Now that is something to smile about.
Aside from the fact that unemployment (including all those on incapacity benefits who probably can work) is much higher than it was.
I think her policies were awful and I disagreed with almost all of them, but its disgusting how these celebration parties have popped up.
Well... you wouldn't want an amateur to do something like that, would you?
Gloating about the death of Margaret Thatcher.
Stay classy, people.
Yes, nicely phrased, and I'm largely in agreement with you.
I'm not gloating about her death.
However I will not be mourning her.
I grew up in the midlands, one of many areas that had its industry ransacked.
In its place went big bang economics. The deregulation of the city. The start of casino banking in the UK... We all know what that led to eventually. But that benefitted one area. London and the South East.
Make no mistake the unions and lacklustre management were as much to blame, however she refused to negotiate full stop. I can understand that with terrorism, but she turned against her own kind. She was born working class and her policies threw most of them on the scrapheap. Maybe not all of them immediately, but long term the manufacturing base of this country has been wiped out as her policies were continued long after she left office.

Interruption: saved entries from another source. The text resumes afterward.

import Summits.ValiantsHypothesis.ValiantsHypothesis.Theses.RealTau
import Literature.Computability.AlgebraicComplexity.RealTauKnownCases

/-!
# `RealTau.TauReal` (stmt-ValiantsHypothesis-0358) — probes, load-bearing hypotheses, shape of the bound

Negative knowledge for the crux `Summit.ValiantsHypothesis.ValiantsHypothesis.Theses.RealTau.TauReal`
(Koiran's real τ-conjecture, shared by signature with `TauConst.TauReal`), from the birth crux-attack
(refuter, 2026-08-17).  Nothing here refutes the crux — it is Koiran 2011 §6 Conj. 3, OPEN — but every
cheap mutation of it is settled:

* §0 `tauReal_iff_koiran` — the crux is, by `Iff.rfl`, the Literature conjecture
  `KoiranRealTauConjecture`; `tauReal_iff_dropNeZero` — the hypothesis `F ≠ 0` is redundant in Lean
  (`Polynomial.roots 0 = 0`), so provers may ignore it and refuters gain nothing from `F = 0`.
* §1 degenerate corners are harmless: `k = 0` or (`t = 0`, `0 < m`) force `F = 0` (excluded /
  rootless), `m = 0` makes `F` the constant `k` (no roots).
* §2 load-bearing: `tauReal_false_without_sparsity` (drop `#supp f_ij ≤ t`: one dense factor),
  `not_tauRealMultiplicity` (count roots WITH multiplicity: `X^n`, `k = m = t = 1`),
  `not_tauRealComplex` (distinct roots over `ℂ`: `X^n - 1`, `k = m = 1`, `t = 2`) — any proof must use
  sparsity, distinctness and the order of `ℝ`.
* §3 shape of the bound: none of `k`, `m`, `t` can be dropped from the base (`not_tauRealBoundNoK`,
  `not_tauRealBoundNoM`, `not_tauRealBoundNoT`), and the exponent `c = 1` is too small
  (`not_tauRealBound_exp_one`: `k = 1`, `m = 2`, `t = 3`, nine real zeros `0, ±1, ±2, ±3, ±4` of
  `(X⁴ - 5X² + 4)(X⁵ - 25X³ + 144X)` against `1 + 2 + 3 + 2 = 8`); `c = 2` is consistent with everything
  known (`koiranRealTauConjecture_of_k_le_one` has exponent 2; no ΣΠ-sparse family with more than
  `O(k + mt)` distinct real zeros is known).
[folklore]
-/

namespace Summit.ValiantsHypothesis.ValiantsHypothesis.Theorems.TauReal.Negative

open scoped BigOperators
open Polynomial Finset
open Summit.ValiantsHypothesis.ValiantsHypothesis.Theses.RealTau (TauReal)

noncomputable section

/-! ## §0 The crux by name; the redundant hypothesis `F ≠ 0` -/

/-- The crux is literally Koiran's real τ-conjecture as registered in the Literature. -/
theorem tauReal_iff_koiran :
    TauReal ↔ Literature.Computability.AlgebraicComplexity.KoiranRealTauConjecture :=
  Iff.rfl

/-- The crux with the hypothesis `F ≠ 0` deleted. -/
def TauRealDropNeZero : Prop :=
  ∃ c : ℕ, ∀ (k m t : ℕ) (f : Fin k → Fin m → ℝ[X]), (∀ i j, (f i j).support.card ≤ t) →
    (∑ i, ∏ j, f i j).roots.toFinset.card ≤ (k + m + t + 2) ^ c

/-- `F ≠ 0` is decoration in Lean: `roots 0 = 0`, so the zero polynomial has no "roots" to count. -/
theorem tauReal_iff_dropNeZero : TauReal ↔ TauRealDropNeZero := by
  constructor
  · rintro ⟨c, hc⟩
    refine ⟨c, fun k m t f hf => ?_⟩
    by_cases hF : (∑ i, ∏ j, f i j) = 0
    · rw [hF, roots_zero, Multiset.toFinset_zero, card_empty]
      exact Nat.zero_le _
    · exact hc k m t f hf hF
  · rintro ⟨c, hc⟩
    exact ⟨c, fun k m t f hf _ => hc k m t f hf⟩

/-! ## §1 Degenerate corners (no junk case) -/

/-- `k = 0`: the sum is `0` (excluded by `F ≠ 0`, rootless anyway). -/
theorem sum_prod_eq_zero_of_k_eq_zero (m : ℕ) (f : Fin 0 → Fin m → ℝ[X]) :
    (∑ i, ∏ j, f i j) = 0 := by
  simp

/-- `m = 0`: every product is `1`, `F` is the constant `k` and has no roots. -/
theorem card_roots_of_m_eq_zero (k : ℕ) (f : Fin k → Fin 0 → ℝ[X]) :
    (∑ i, ∏ j, f i j).roots.toFinset.card = 0 := by
  have h : (∑ i : Fin k, ∏ j : Fin 0, f i j) = C (k : ℝ) := by simp
  rw [h, roots_C, Multiset.toFinset_zero, card_empty]

/-- `t = 0` with `0 < m`: every factor is `0`, so `F = 0` (excluded). -/
theorem sum_prod_eq_zero_of_t_eq_zero {k m : ℕ} (hm : 0 < m) (f : Fin k → Fin m → ℝ[X])
    (hf : ∀ i j, (f i j).support.card ≤ 0) : (∑ i, ∏ j, f i j) = 0 := by
  have h0 : ∀ i j, f i j = 0 := fun i j => by
    have h := Nat.le_zero.mp (hf i j)
    rwa [card_eq_zero, support_eq_empty] at h
  exact sum_eq_zero fun i _ => prod_eq_zero (mem_univ (⟨0, hm⟩ : Fin m)) (h0 i _)

/-! ## §2 Load-bearing hypotheses: sparsity, distinctness, realness -/

/-- The crux with its sparsity hypothesis `∀ i j, #supp (f i j) ≤ t` DELETED (so `t` is free). -/
def TauRealWithoutSparsity : Prop :=
  ∃ c : ℕ, ∀ (k m t : ℕ) (f : Fin k → Fin m → ℝ[X]), (∑ i, ∏ j, f i j) ≠ 0 →
    (∑ i, ∏ j, f i j).roots.toFinset.card ≤ (k + m + t + 2) ^ c

/-- A `Fin 1 × Fin 1` sum of products is its single entry. -/
theorem sum_prod_fin_one_one (g : ℝ[X]) : (∑ _i : Fin 1, ∏ _j : Fin 1, g) = g := by simp

/-- The dense witness `∏_{a < N} (X - a)`: nonzero, with exactly the `N` distinct roots `0, …, N-1`. -/
theorem card_roots_prod_X_sub_nat (N : ℕ) :
    (((range N).image (Nat.cast : ℕ → ℝ)).prod fun a => X - C a).roots.toFinset.card = N := by
  rw [roots_prod_X_sub_C, Finset.val_toFinset, card_image_of_injective _ Nat.cast_injective,
    card_range]

/-- The dense witness is monic, hence nonzero. -/
theorem prod_X_sub_nat_ne_zero (N : ℕ) :
    (((range N).image (Nat.cast : ℕ → ℝ)).prod fun a => X - C a) ≠ 0 :=
  (monic_prod_of_monic _ _ fun a _ => monic_X_sub_C a).ne_zero

/-- **Load-bearing: any proof must use the sparsity hypothesis.**  Without it take `k = m = 1`,
`t = 0` and the single dense factor `∏_{a < 4^c + 1} (X - a)`: `4^c + 1` roots against `4^c`. -/
theorem tauReal_false_without_sparsity : ¬ TauRealWithoutSparsity := by
  rintro ⟨c, h⟩
  set N := 4 ^ c + 1 with hN
  have hle := h 1 1 0 (fun _ _ => ((range N).image (Nat.cast : ℕ → ℝ)).prod fun a => X - C a)
    (by rw [sum_prod_fin_one_one]; exact prod_X_sub_nat_ne_zero N)
  rw [sum_prod_fin_one_one, card_roots_prod_X_sub_nat] at hle
  norm_num at hle
  omega

/-- The crux with roots counted WITH multiplicity (`roots.card` for `roots.toFinset.card`). -/
def TauRealMultiplicity : Prop :=
  ∃ c : ℕ, ∀ (k m t : ℕ) (f : Fin k → Fin m → ℝ[X]), (∀ i j, (f i j).support.card ≤ t) →
    (∑ i, ∏ j, f i j) ≠ 0 → Multiset.card (∑ i, ∏ j, f i j).roots ≤ (k + m + t + 2) ^ c

/-- **Distinctness is load-bearing**: `X^n` (`k = m = t = 1`) has the root `0` with multiplicity `n`,
unbounded against `5^c`. -/
theorem not_tauRealMultiplicity : ¬ TauRealMultiplicity := by
  rintro ⟨c, h⟩
  set n := 5 ^ c + 1 with hn
  have hle := h 1 1 1 (fun _ _ => X ^ n) (fun _ _ => by rw [support_X_pow]; simp)
    (by rw [sum_prod_fin_one_one]; exact pow_ne_zero n X_ne_zero)
  rw [sum_prod_fin_one_one, roots_X_pow] at hle
  simp at hle
  omega

/-- The crux over `ℂ` (distinct complex roots of a ΣΠ of `t`-sparse complex polynomials). -/
def TauRealComplex : Prop :=
  ∃ c : ℕ, ∀ (k m t : ℕ) (f : Fin k → Fin m → ℂ[X]), (∀ i j, (f i j).support.card ≤ t) →
    (∑ i, ∏ j, f i j) ≠ 0 → (∑ i, ∏ j, f i j).roots.toFinset.card ≤ (k + m + t + 2) ^ c

/-- A `Fin 1 × Fin 1` sum of products is its single entry (complex copy). -/
theorem sum_prod_fin_one_one' (g : ℂ[X]) : (∑ _i : Fin 1, ∏ _j : Fin 1, g) = g := by simp

/-- **Realness is load-bearing**: over `ℂ` the binomial `X^n - 1` (`k = m = 1`, `t = 2`) has `n`
distinct roots, unbounded against `6^c` — so any proof must use the order of `ℝ` (Descartes, Rolle…),
exactly as the barrier `TauRealZeros` (Chebyshev) says for circuits. -/
theorem not_tauRealComplex : ¬ TauRealComplex := by
  rintro ⟨c, h⟩
  obtain ⟨n, hn⟩ : ∃ n : ℕ, n = 6 ^ c + 1 := ⟨_, rfl⟩
  have hn0 : n ≠ 0 := by rw [hn]; exact Nat.succ_ne_zero _
  have hprim := Complex.isPrimitiveRoot_exp n hn0
  have hsupp : (X ^ n - 1 : ℂ[X]).support.card ≤ 2 := by
    have : (X ^ n - 1 : ℂ[X]) = C 1 * X ^ n + C (-1) * X ^ 0 := by simp; ring
    rw [this]
    exact (card_le_card (support_binomial_subset n 0 1 (-1))).trans (card_insert_le _ _)
  have hne : (X ^ n - 1 : ℂ[X]) ≠ 0 :=
    (monic_X_pow_sub_C (1 : ℂ) hn0).ne_zero
  have hle := h 1 1 2 (fun _ _ => X ^ n - 1) (fun _ _ => hsupp)
    (by rw [sum_prod_fin_one_one']; exact hne)
  rw [sum_prod_fin_one_one'] at hle
  have hcard : (X ^ n - 1 : ℂ[X]).roots.toFinset.card = n := by
    classical
    have := hprim.card_nthRootsFinset
    rwa [nthRootsFinset_def, nthRoots, C_1] at this
  rw [hcard] at hle
  have h6 : (1 + 1 + 2 + 2) ^ c = 6 ^ c := by norm_num
  rw [h6] at hle
  omega

/-! ## §3 Shape of the bound: `k`, `m`, `t` all enter; exponent `1` is too small -/

/-- The bound with the `k`-dependence removed. -/
def TauRealBoundNoK : Prop :=
  ∃ c : ℕ, ∀ (k m t : ℕ) (f : Fin k → Fin m → ℝ[X]), (∀ i j, (f i j).support.card ≤ t) →
    (∑ i, ∏ j, f i j) ≠ 0 → (∑ i, ∏ j, f i j).roots.toFinset.card ≤ (m + t + 2) ^ c

/-- The bound with the `m`-dependence removed. -/
def TauRealBoundNoM : Prop :=
  ∃ c : ℕ, ∀ (k m t : ℕ) (f : Fin k → Fin m → ℝ[X]), (∀ i j, (f i j).support.card ≤ t) →
    (∑ i, ∏ j, f i j) ≠ 0 → (∑ i, ∏ j, f i j).roots.toFinset.card ≤ (k + t + 2) ^ c

/-- The bound with the `t`-dependence removed. -/
def TauRealBoundNoT : Prop :=
  ∃ c : ℕ, ∀ (k m t : ℕ) (f : Fin k → Fin m → ℝ[X]), (∀ i j, (f i j).support.card ≤ t) →
    (∑ i, ∏ j, f i j) ≠ 0 → (∑ i, ∏ j, f i j).roots.toFinset.card ≤ (k + m + 2) ^ c

/-- **`t` enters the bound**: `k = m = 1`, one dense factor `∏_{a<N}(X - a)` is `(N+1)`-sparse with `N`
roots, unbounded against `4^c`. -/
theorem not_tauRealBoundNoT : ¬ TauRealBoundNoT := by
  rintro ⟨c, h⟩
  set N := 4 ^ c + 1 with hN
  set P : ℝ[X] := ((range N).image (Nat.cast : ℕ → ℝ)).prod fun a => X - C a with hP
  have hle := h 1 1 (P.natDegree + 1) (fun _ _ => P) (fun _ _ => card_supp_le_succ_natDegree _)
    (by rw [sum_prod_fin_one_one]; exact prod_X_sub_nat_ne_zero N)
  rw [sum_prod_fin_one_one, hP, card_roots_prod_X_sub_nat] at hle
  norm_num at hle
  omega

/-- **`m` enters the bound**: `k = 1`, `t = 2`, the `m` binomial factors `X - j` (`j < m`) give `m`
distinct roots, unbounded against `5^c`. -/
theorem not_tauRealBoundNoM : ¬ TauRealBoundNoM := by
  rintro ⟨c, h⟩
  obtain ⟨m, hm⟩ : ∃ m : ℕ, m = 5 ^ c + 1 := ⟨_, rfl⟩
  have hsupp : ∀ j : Fin m, (X - C ((j : ℕ) : ℝ) : ℝ[X]).support.card ≤ 2 := fun j => by
    have : (X - C ((j : ℕ) : ℝ) : ℝ[X]) = C 1 * X ^ 1 + C (-((j : ℕ) : ℝ)) * X ^ 0 := by simp; ring
    rw [this]
    exact (card_le_card (support_binomial_subset 1 0 _ _)).trans (card_insert_le _ _)
  have hprod : (∑ _i : Fin 1, ∏ j : Fin m, (X - C ((j : ℕ) : ℝ) : ℝ[X])) =
      ((range m).image (Nat.cast : ℕ → ℝ)).prod fun a => X - C a := by
    rw [Fin.sum_univ_one, prod_image fun a _ b _ h => Nat.cast_injective h,
      ← Fin.prod_univ_eq_prod_range (fun j => (X - C ((j : ℕ) : ℝ) : ℝ[X])) m]
  have hle := h 1 m 2 (fun _ j => X - C ((j : ℕ) : ℝ)) (fun _ j => hsupp j)
    (by rw [hprod]; exact prod_X_sub_nat_ne_zero m)
  rw [hprod, card_roots_prod_X_sub_nat] at hle
  have h5 : (1 + 2 + 2) ^ c = 5 ^ c := by norm_num
  rw [h5] at hle
  omega

/-- **`k` enters the bound**: `m = t = 1`, the `k = N + 1` monomials `coeff_i · X^i` of the dense
`∏_{a<N}(X - a)` (one per summand) sum back to it: `N` roots, unbounded against `4^c`. -/
theorem not_tauRealBoundNoK : ¬ TauRealBoundNoK := by
  rintro ⟨c, h⟩
  set N := 4 ^ c + 1 with hN
  set P : ℝ[X] := ((range N).image (Nat.cast : ℕ → ℝ)).prod fun a => X - C a with hP
  have hsum : (∑ i : Fin (P.natDegree + 1), ∏ _j : Fin 1, C (P.coeff (i : ℕ)) * X ^ (i : ℕ)) = P := by
    simp only [Finset.prod_const, Finset.card_univ, Fintype.card_fin, pow_one]
    rw [Fin.sum_univ_eq_sum_range (fun i => C (P.coeff i) * X ^ i) (P.natDegree + 1)]
    exact P.as_sum_range_C_mul_X_pow.symm
  have hle := h (P.natDegree + 1) 1 1 (fun i _ => C (P.coeff (i : ℕ)) * X ^ (i : ℕ))
    (fun i _ => card_support_C_mul_X_pow_le_one) (by rw [hsum]; exact prod_X_sub_nat_ne_zero N)
  rw [hsum, hP, card_roots_prod_X_sub_nat] at hle
  norm_num at hle
  omega

/-- The crux at a FIXED exponent `c`. -/
def TauRealBoundExp (c : ℕ) : Prop :=
  ∀ (k m t : ℕ) (f : Fin k → Fin m → ℝ[X]), (∀ i j, (f i j).support.card ≤ t) →
    (∑ i, ∏ j, f i j) ≠ 0 → (∑ i, ∏ j, f i j).roots.toFinset.card ≤ (k + m + t + 2) ^ c

/-- The crux is `∃ c, TauRealBoundExp c` (by `Iff.rfl`). -/
theorem tauReal_iff_exists_exp : TauReal ↔ ∃ c, TauRealBoundExp c := Iff.rfl

/-- First witness factor `X⁴ - 5X² + 4 = (X² - 1)(X² - 4)` (3-sparse). -/
def qA : ℝ[X] := C 4 * X ^ 0 + C (-5) * X ^ 2 + C 1 * X ^ 4

/-- Second witness factor `X⁵ - 25X³ + 144X = X(X² - 9)(X² - 16)` (3-sparse). -/
def qB : ℝ[X] := C 144 * X ^ 1 + C (-25) * X ^ 3 + C 1 * X ^ 5

/-- `qA` is 3-sparse. -/
theorem card_support_qA : qA.support.card ≤ 3 :=
  (card_le_card (support_trinomial_subset 0 2 4 _ _ _)).trans
    ((card_insert_le _ _).trans (Nat.succ_le_succ ((card_insert_le _ _).trans (by simp))))

/-- `qB` is 3-sparse. -/
theorem card_support_qB : qB.support.card ≤ 3 :=
  (card_le_card (support_trinomial_subset 1 3 5 _ _ _)).trans
    ((card_insert_le _ _).trans (Nat.succ_le_succ ((card_insert_le _ _).trans (by simp))))

/-- The witness `k = 1`, `m = 2`, `t = 3`. -/
def wit : Fin 1 → Fin 2 → ℝ[X] := fun _ j => if j = 0 then qA else qB

/-- The ΣΠ-expression of the witness is `qA * qB`. -/
theorem sum_prod_wit : (∑ i, ∏ j, wit i j) = qA * qB := by
  simp [wit, Fin.prod_univ_two]

/-- `qA ≠ 0` (its `X⁴` coefficient is `1`). -/
theorem qA_ne_zero : qA ≠ 0 := fun h => by
  have := congrArg (fun p : ℝ[X] => p.coeff 4) h
  simp [qA, coeff_X_pow, coeff_C_mul] at this

/-- `qB ≠ 0` (its `X⁵` coefficient is `1`). -/
theorem qB_ne_zero : qB ≠ 0 := fun h => by
  have := congrArg (fun p : ℝ[X] => p.coeff 5) h
  simp [qB, coeff_X_pow, coeff_C_mul] at this

/-- The nine reals `0, ±1, ±2, ±3, ±4` are roots of `qA * qB`. -/
theorem roots_wit : ({0, 1, -1, 2, -2, 3, -3, 4, -4} : Finset ℝ) ⊆ (qA * qB).roots.toFinset := by
  intro x hx
  rw [Multiset.mem_toFinset, mem_roots (mul_ne_zero qA_ne_zero qB_ne_zero), IsRoot.def, eval_mul]
  simp only [mem_insert, mem_singleton] at hx
  rcases hx with rfl | rfl | rfl | rfl | rfl | rfl | rfl | rfl | rfl <;> norm_num [qA, qB]

/-- **Exponent `1` is too small**: `qA * qB` (`k = 1`, `m = 2`, `t = 3`) has the nine distinct real
zeros `0, ±1, ±2, ±3, ±4`, more than `(1 + 2 + 3 + 2)^1 = 8`.  (Exponent `2` survives everything known.) -/
theorem not_tauRealBound_exp_one : ¬ TauRealBoundExp 1 := by
  intro h
  have hle := h 1 2 3 wit (fun i j => by
    fin_cases j
    · simpa [wit] using card_support_qA
    · simpa [wit] using card_support_qB)
    (by rw [sum_prod_wit]; exact mul_ne_zero qA_ne_zero qB_ne_zero)
  rw [sum_prod_wit] at hle
  have h9 : 9 ≤ (qA * qB).roots.toFinset.card := by
    have := card_le_card roots_wit
    have h9' : ({0, 1, -1, 2, -2, 3, -3, 4, -4} : Finset ℝ).card = 9 := by
      norm_num [card_insert_of_notMem]
    omega
  norm_num at hle
  omega

/-- Hence the crux cannot hold with exponent `0` or `1`: any `c` in `TauReal` is at least `2`. -/
theorem two_le_of_tauRealBoundExp {c : ℕ} (hc : TauRealBoundExp c) : 2 ≤ c := by
  by_contra hlt
  have hmono : TauRealBoundExp 1 := fun k m t f hf hF =>
    (hc k m t f hf hF).trans (Nat.pow_le_pow_right (by omega) (by omega))
  exact not_tauRealBound_exp_one hmono

end

end Summit.ValiantsHypothesis.ValiantsHypothesis.Theorems.TauReal.Negative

Labour provided some hope in 1997, but this soon evaporated when it became obvious that Tony B.Liar was not really a socialist or even a social democrat. He should've been a tory party member. Add to that his involvement in an illegal war and the founding of the police state here.
Yes her legacy lives on. Britain is devolving into a third world nation, with the exception of the city, who got away with holding the whole country to ransom.
So what do I feel for her. Nothing. I offer my condolences to her children Mark and Carol, but aside from that, I want nothing to do with it.
I've just come back from the party in Brixton I'm proud of them,even though everybody knew it would be a media set up people came out and expressed themselves.The Samba band did a one hour version of "Maggie,Maggie,Maggie,dead,dead,dead.
As for the sentimentalised bollocks about not speaking ill of the dead,would you feel the same about Hitler,Stalin,Pol Pot,Nixon,Reagan or Bush 2 that's the scale of damage she did.
Goodbye and good riddance.
PS by the way big up to the people of Glasgow who turned up in larger numbers than even Brixton.